O Brasil pode garantir educação pública de qualidade para todos
Muitos dos que defendem os projetos educacionais de Lula pensam que o governo está fazendo o possível e que de fato, por sermos um país pobre, não temos condições de dar acesso universal ao ensino superior. Isso não é verdade, o Brasil é um país rico e teria total condição de fazer isso. Mas o Governo Lula escolher um lado e priorizou os grandes empresários em seu governo. Em 2009, no auge da crise econômica o governo destinou R$ 1 bilhão para as faculdades privadas em crise, enquanto os milhares de estudantes inadimplentes ficaram a mercê do CINEB, uma espécie de SPC da educação criado pelos tubarões do ensino para impedir a matrícula dos inadimplentes em outras instituições de ensino.
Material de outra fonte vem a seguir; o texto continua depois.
import Literature.MathematicalPhysics.QuantumFieldTheory.WilsonFinTorusMagneticFluxSectorsPopulated
import Literature.MathematicalPhysics.QuantumFieldTheory.WilsonFinTorusFluxEnergies
import HarnessLib

/-!
# 't Hooft's flux ENERGIES with magnetic flux: the zero-temperature limit of `F(e, m; a, β)` above the ground state
# of the magnetic sector exists for every populated flux, vanishes for `e = 0` and is `≥ −log tanh(3Nβ·abc) > 0` for `e ≠ 0`

Topic `Literature/MathematicalPhysics/QuantumFieldTheory`; sequel of `WilsonFinTorusMagneticFluxSectors.lean` (the electric
sectors `Z_{ψ,m} = wilsonFinTorusMagneticFluxPartition ρ β zM φ ψ` at a fixed magnetic twist tensor; 't Hooft's
`e^{−βF(e,m;a,β)} = wilsonFinTorusFluxTransform …` is real, `≥ 0`, with Hopf decay at fixed `m`),
`WilsonFinTorusMagneticFluxSectorsPopulated.lean` (every electric flux populated in every magnetic sector) and
`WilsonFinTorusFluxEnergies.lean` (the same energies WITHOUT magnetic flux, `wilsonFinTorusFluxEnergy`); kernel level:
`Literature/Analysis/OperatorTheory/TwistedKernelFluxEnergies.lean` (sector tops `Λ_ψ`, 't Hooft's limit).

AS PRINTED.  G. 't Hooft, Nucl. Phys. B 153 (1979) 141, §5 (5.1)–(5.4) and the sentence after (5.4): «In the limit β → ∞
(or T → 0), F becomes the energy of the lowest state with the given flux configuration» (reprint C. Rebbi (ed.) 1983,
p. 553), for a state «restricted to have a fixed magnetic flux (m₁, m₂, m₃) and a fixed electric flux (e₁, e₂, e₃)».  Here the
inverse temperature is the temporal period `M + 2` and the energies are measured from the ground state OF THE MAGNETIC SECTOR
(`e = 0` at the same `m`):

* `wilsonFinTorusMagneticFluxEnergy ρ β zM φ ψ b₁ b₂ b₃ := lim_M (1/M) · log (Re Z_{0,m}(M+2) / Re Z_{ψ,m}(M+2))` — the energy
  of the electric flux `ψ` above the ground state of the magnetic sector `zM` (`Γ`-family version; `zM = 1`:
  `wilsonFinTorusFluxEnergy`, `…_one`);
* `wilsonFinTorusFluxTransformEnergy ρ β φ ψ₀ ψ₁ ψ₂ m₁₂ m₀₂ m₀₁ a b c := lim_M (1/M) · log (Re e^{−F}(0|m)(M+2) / Re e^{−F}(e|m)(M+2))`
  — 't Hooft's `E(e, m; a) − E(0, m; a)` for the object of `WilsonFinTorusTHooftDuality.lean` (BRIDGE
  `wilsonFinTorusFluxTransformEnergy_eq_magneticFluxEnergy`).

PROVED (`β ≥ 0`, continuous unitary `ρ` of a compact metrisable `G`, hom-like central twists; «populated» = `0 < Re Z_{ψ,m}(3)`,
DISCHARGED for every flux seen by `ρ` by the companion file):

* ★ `tendsto_wilsonFinTorusMagneticFluxEnergy` — the limit exists (= `log λ₀(m) − log Λ_ψ(m)`); `…_zero` (`= 0` at `ψ = 0`);
  `…_nonneg`; ★ `neg_log_tanh_le_wilsonFinTorusMagneticFluxEnergy`, `…_pos` — a populated NON-ZERO electric flux costs at least
  Hopf's gap `−log tanh(3Nβ·b₁b₂b₃) > 0` above the ground state of ANY magnetic sector; `re_…_le_exp_neg_mul` (finite temperature);
  `exists_tendsto_log_wilsonFinTorusMagneticFluxPartition_div` (un-normalised: `(1/M) log Re Z_{ψ,m}(M+2) → log Λ_ψ(m)`);
* unconditional versions `…_of_flux` for `ψ = n₀ψ₀ + n₁ψ₁ + n₂ψ₂` with room (`β > 0`, `N ≥ 1`, sides `≥ 1`);
* the same list for `wilsonFinTorusFluxTransformEnergy` (★ `tendsto_wilsonFinTorusFluxTransformEnergy_of_flux`,
  ★ `wilsonFinTorusFluxTransformEnergy_pos_of_flux`, …): **for `SU(N)`-type data every `(e, m)` with `e ≠ 0` has
  `E(e,m) − E(0,m) ≥ −log tanh(3Nβ·abc) > 0` on one box, unconditionally.**

HONEST FRAMING: ONE finite box at fixed `β`; these are finite-volume LEVELS, the lower bound tends to `0` exponentially in the
spatial volume; nothing about `a_i → ∞` ('t Hooft §7–§8: light∕heavy fluxes, `E → ρ·a`), duality consequences, an area law or a
mass gap.  The magnetic ground-state energy `E(0, m)` itself (relative to no twist) is not treated here beyond `F(0,m) ≥ 0` of
`WilsonFinTorusTwistedPartitionDomination.lean`.  The Yang–Mills mass gap (Clay) is NOT proved by any of this; R4 closes only the
conditional finite-𝕋⁴ rung `BalabanLadder.UV`.  No `instance`, no `sorry`; standard axioms.

References: 't Hooft 1979 §5, §8; Greensite 2011 §4.4; C. Michael, *Hadronic physics from the lattice* (1997) §2; E. Hopf,
J. Math. Mech. 12 (1963) 683, Thm 4; M. Reed, B. Simon IV (1978) Thm XIII.43–44.
-/

noncomputable section

open MeasureTheory Filter Function Finset Topology
open scoped ENNReal ComplexConjugate BigOperators
open Literature.Analysis.OperatorTheory

namespace Literature.MathematicalPhysics.QuantumFieldTheory

variable {G : Type*} [Group G] [TopologicalSpace G] [IsTopologicalGroup G] [CompactSpace G]
  [MeasurableSpace G] [BorelSpace G] {N : ℕ} (ρ : G →* Matrix (Fin N) (Fin N) ℂ)
  {Γ : Type*} [AddCommGroup Γ] [Fintype Γ]

/-! ### §1 The energy of an electric flux above the ground state of a magnetic sector -/

/-- **'t Hooft's electric-flux energy in the magnetic sector `zM` of a finite box**, measured from the ground state of that
sector: `E_{ψ|m}(b₁,b₂,b₃; β) := lim_{M → ∞} (1/M) · log (Re Z_{0,m}(M+2) / Re Z_{ψ,m}(M+2))` («In the limit β → ∞, F becomes
the energy of the lowest state with the given flux»).  Defined through `limUnder`; the limit is proved to exist for populated
sectors. [cite: tHooft1979Flux, §5 after (5.4) and §8 after (8.7)] [cite: Greensite2011, §4.4 (4.41)–(4.44)] -/
def wilsonFinTorusMagneticFluxEnergy (β : ℝ) (zM : Fin 4 → Fin 4 → G) (φ : Γ → Fin 4 → G) (ψ : AddChar Γ ℂ)
    (b₁ b₂ b₃ : ℕ) : ℝ :=
  limUnder atTop fun M : ℕ =>
    Real.log ((wilsonFinTorusMagneticFluxPartition ρ β zM φ 0 b₁ b₂ b₃ (M + 2)).re /
        (wilsonFinTorusMagneticFluxPartition ρ β zM φ ψ b₁ b₂ b₃ (M + 2)).re) / M

/-- Unfolding lemma. [cite: tHooft1979Flux, §5 after (5.4)] -/
theorem wilsonFinTorusMagneticFluxEnergy_def (β : ℝ) (zM : Fin 4 → Fin 4 → G) (φ : Γ → Fin 4 → G) (ψ : AddChar Γ ℂ)
    (b₁ b₂ b₃ : ℕ) :
    wilsonFinTorusMagneticFluxEnergy ρ β zM φ ψ b₁ b₂ b₃ = limUnder atTop (fun M : ℕ =>
      Real.log ((wilsonFinTorusMagneticFluxPartition ρ β zM φ 0 b₁ b₂ b₃ (M + 2)).re /
        (wilsonFinTorusMagneticFluxPartition ρ β zM φ ψ b₁ b₂ b₃ (M + 2)).re) / M) := rfl

/-- **No magnetic flux: the companion file's energy**, `E_{ψ|m=0} = wilsonFinTorusFluxEnergy ρ β φ ψ`.
[cite: tHooft1979Flux, §5 after (5.4)] -/
theorem wilsonFinTorusMagneticFluxEnergy_one (β : ℝ) (φ : Γ → Fin 4 → G) (ψ : AddChar Γ ℂ) (b₁ b₂ b₃ : ℕ) :
    wilsonFinTorusMagneticFluxEnergy ρ β (1 : Fin 4 → Fin 4 → G) φ ψ b₁ b₂ b₃ = wilsonFinTorusFluxEnergy ρ β φ ψ b₁ b₂ b₃ := by
  simp only [wilsonFinTorusMagneticFluxEnergy, wilsonFinTorusFluxEnergy_def, wilsonFinTorusMagneticFluxPartition_one]

/-- **The ground state of the magnetic sector has energy zero** in this normalisation: `E_{0|m} = 0` (no hypotheses).
[cite: tHooft1979Flux, §8 after (8.7)] -/
theorem wilsonFinTorusMagneticFluxEnergy_zero (β : ℝ) (zM : Fin 4 → Fin 4 → G) (φ : Γ → Fin 4 → G) (b₁ b₂ b₃ : ℕ) :
    wilsonFinTorusMagneticFluxEnergy ρ β zM φ 0 b₁ b₂ b₃ = 0 := by
  rw [wilsonFinTorusMagneticFluxEnergy_def]
  have h : (fun M : ℕ => Real.log ((wilsonFinTorusMagneticFluxPartition ρ β zM φ 0 b₁ b₂ b₃ (M + 2)).re /
      (wilsonFinTorusMagneticFluxPartition ρ β zM φ 0 b₁ b₂ b₃ (M + 2)).re) / (M : ℝ)) = fun _ => 0 := by
    funext M
    rcases eq_or_ne ((wilsonFinTorusMagneticFluxPartition ρ β zM φ 0 b₁ b₂ b₃ (M + 2)).re) 0 with h0 | h0
    · simp [h0]
    · simp [div_self h0]
  rw [h]
  exact tendsto_const_nhds.limUnder_eq

section Spectral

variable [SecondCountableTopology G]

/-- `0 ≤ tanh x` for `0 ≤ x` (plumbing). [folklore] -/
private theorem mge_tanh_nonneg_of_nonneg {x : ℝ} (hx : 0 ≤ x) : 0 ≤ Real.tanh x := by
  rw [Real.tanh_eq_sinh_div_cosh]
  exact div_nonneg (Real.sinh_nonneg_iff.2 hx) (Real.cosh_pos x).le

/-- `tanh x < 1` (plumbing). [folklore] -/
private theorem mge_tanh_lt_one (x : ℝ) : Real.tanh x < 1 := by
  rw [Real.tanh_eq_sinh_div_cosh, div_lt_one (Real.cosh_pos x)]
  exact Real.sinh_lt_cosh x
Se toda a riqueza do país fosse investida na melhoria das condições de vida dos trabalhadores e da juventude as coisas seriam bem diferentes. Por exemplo, se o Pré-sal fosse 100 % estatal, dobrar as vagas nas universidades públicas seria pouco perto do que poderia ser feito. É preciso suspender imediatamente os vetos do PNE, investir 10 % do PIB em educação e assim constituir as bases para uma verdadeira democratização do ensino superior.